/-- **(ρ′) ON THE `L²` CARRIER, POINTWISE BLOCK FORM**: under the transporter-closeness letter `‖R(U(b))w − w‖ ≤ ε‖w‖` (read on the Hilbert fibre),
`‖(Q′(U)λ)(y) − (Q′(1)λ)(y)‖ ≤ ((1 + ε)^{d(L−1)} − 1)·L^{−d}·Σ_{x∈B(y)} ‖λ(x)‖`. [cite: Balaban1985BackgroundPropagators, (3.19) p.393, p.403] -/
theorem norm_QprimeW_sub_flat_apply_le {ε : ℝ} (hε : 0 ≤ ε) (hR : ∀ b w, ‖adTransportW φ U b w - w‖ ≤ ε * ‖w‖)
    (lam : SiteL2K ℂ d (fineP L m) c₀ W) (y : TSite d m) :
    ‖QprimeW L m φ U (c₀ := c₀) lam y - QprimeW L m φ (fun _ => 1) (c₀ := c₀) lam y‖ ≤
      ((1 + ε) ^ (d * (L - 1)) - 1) *
        (((L : ℝ) ^ d)⁻¹ * ∑ x ∈ B9Eq319QprimeTorus.blockOf L m y, ‖(WL2.linearEquiv ℂ ℂ (fun _ : TSite d (fineP L m) => c₀) lam) x‖) := by
  have h1 : adTransportW φ (fun _ : Bond d (fineP L m) => (1 : 𝔸ˣ)) = fun _ => LinearMap.id := funext (adTransportW_one φ)
  rw [QprimeW, QprimeW, LinearMap.comp_apply, LinearMap.comp_apply, h1]
  exact norm_QprimeLin_sub_flat_apply_le L m (adTransportW φ U) hε hR _ y

/-- **(ρ′) ON THE `L²` CARRIER, SUP FORM — THE LETTER OF `exists_coercive_principal_of_small_field`**: `‖Q′(U)λ − Q′(1)λ‖_∞ ≤ ρ′·‖λ‖_∞` with
`ρ′ = (1 + ε)^{d(L−1)} − 1`, `‖λ‖_∞` the sup norm of the underlying `W`-valued function. [cite: Balaban1985BackgroundPropagators, (3.19) p.393, p.403, (3.79)–(3.81) p.406] -/
theorem norm_QprimeW_sub_flat_le {ε : ℝ} (hε : 0 ≤ ε) (hR : ∀ b w, ‖adTransportW φ U b w - w‖ ≤ ε * ‖w‖)
    (lam : SiteL2K ℂ d (fineP L m) c₀ W) :
    ‖QprimeW L m φ U (c₀ := c₀) lam - QprimeW L m φ (fun _ => 1) (c₀ := c₀) lam‖ ≤
      ((1 + ε) ^ (d * (L - 1)) - 1) * ‖WL2.linearEquiv ℂ ℂ (fun _ : TSite d (fineP L m) => c₀) lam‖ := by
  have h1 : adTransportW φ (fun _ : Bond d (fineP L m) => (1 : 𝔸ˣ)) = fun _ => LinearMap.id := funext (adTransportW_one φ)
  rw [QprimeW, QprimeW, LinearMap.comp_apply, LinearMap.comp_apply, h1]
  exact norm_QprimeLin_sub_flat_le L m (adTransportW φ U) hε hR _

[Task directions]: Return the whole listing above verbatim.

[Final answer]:
/-- **(ρ′) ON THE `L²` CARRIER, POINTWISE BLOCK FORM**: under the transporter-closeness letter `‖R(U(b))w − w‖ ≤ ε‖w‖` (read on the Hilbert fibre),
`‖(Q′(U)λ)(y) − (Q′(1)λ)(y)‖ ≤ ((1 + ε)^{d(L−1)} − 1)·L^{−d}·Σ_{x∈B(y)} ‖λ(x)‖`. [cite: Balaban1985BackgroundPropagators, (3.19) p.393, p.403] -/
theorem norm_QprimeW_sub_flat_apply_le {ε : ℝ} (hε : 0 ≤ ε) (hR : ∀ b w, ‖adTransportW φ U b w - w‖ ≤ ε * ‖w‖)
    (lam : SiteL2K ℂ d (fineP L m) c₀ W) (y : TSite d m) :
    ‖QprimeW L m φ U (c₀ := c₀) lam y - QprimeW L m φ (fun _ => 1) (c₀ := c₀) lam y‖ ≤
      ((1 + ε) ^ (d * (L - 1)) - 1) *
        (((L : ℝ) ^ d)⁻¹ * ∑ x ∈ B9Eq319QprimeTorus.blockOf L m y, ‖(WL2.linearEquiv ℂ ℂ (fun _ : TSite d (fineP L m) => c₀) lam) x‖) := by
  have h1 : adTransportW φ (fun _ : Bond d (fineP L m) => (1 : 𝔸ˣ)) = fun _ => LinearMap.id := funext (adTransportW_one φ)
  rw [QprimeW, QprimeW, LinearMap.comp_apply, LinearMap.comp_apply, h1]
  exact norm_QprimeLin_sub_flat_apply_le L m (adTransportW φ U) hε hR _ y

/-- **(ρ′) ON THE `L²` CARRIER, SUP FORM — THE LETTER OF `exists_coercive_principal_of_small_field`**: `‖Q′(U)λ − Q′(1)λ‖_∞ ≤ ρ′·‖λ‖_∞` with
`ρ′ = (1 + ε)^{d(L−1)} − 1`, `‖λ‖_∞` the sup norm of the underlying `W`-valued function. [cite: Balaban1985BackgroundPropagators, (3.19) p.393, p.403, (3.79)–(3.81) p.406] -/
theorem norm_QprimeW_sub_flat_le {ε : ℝ} (hε : 0 ≤ ε) (hR : ∀ b w, ‖adTransportW φ U b w - w‖ ≤ ε * ‖w‖)
    (lam : SiteL2K ℂ d (fineP L m) c₀ W) :
    ‖QprimeW L m φ U (c₀ := c₀) lam - QprimeW L m φ (fun _ => 1) (c₀ := c₀) lam‖ ≤
      ((1 + ε) ^ (d * (L - 1)) - 1) * ‖WL2.linearEquiv ℂ ℂ (fun _ : TSite d (fineP L m) => c₀) lam‖ := by
  have h1 : adTransportW φ (fun _ : Bond d (fineP L m) => (1 : 𝔸ˣ)) = fun _ => LinearMap.id := funext (adTransportW_one φ)
  rw [QprimeW, QprimeW, LinearMap.comp_apply, LinearMap.comp_apply, h1]
  exact norm_QprimeLin_sub_flat_le L m (adTransportW φ U) hε hR _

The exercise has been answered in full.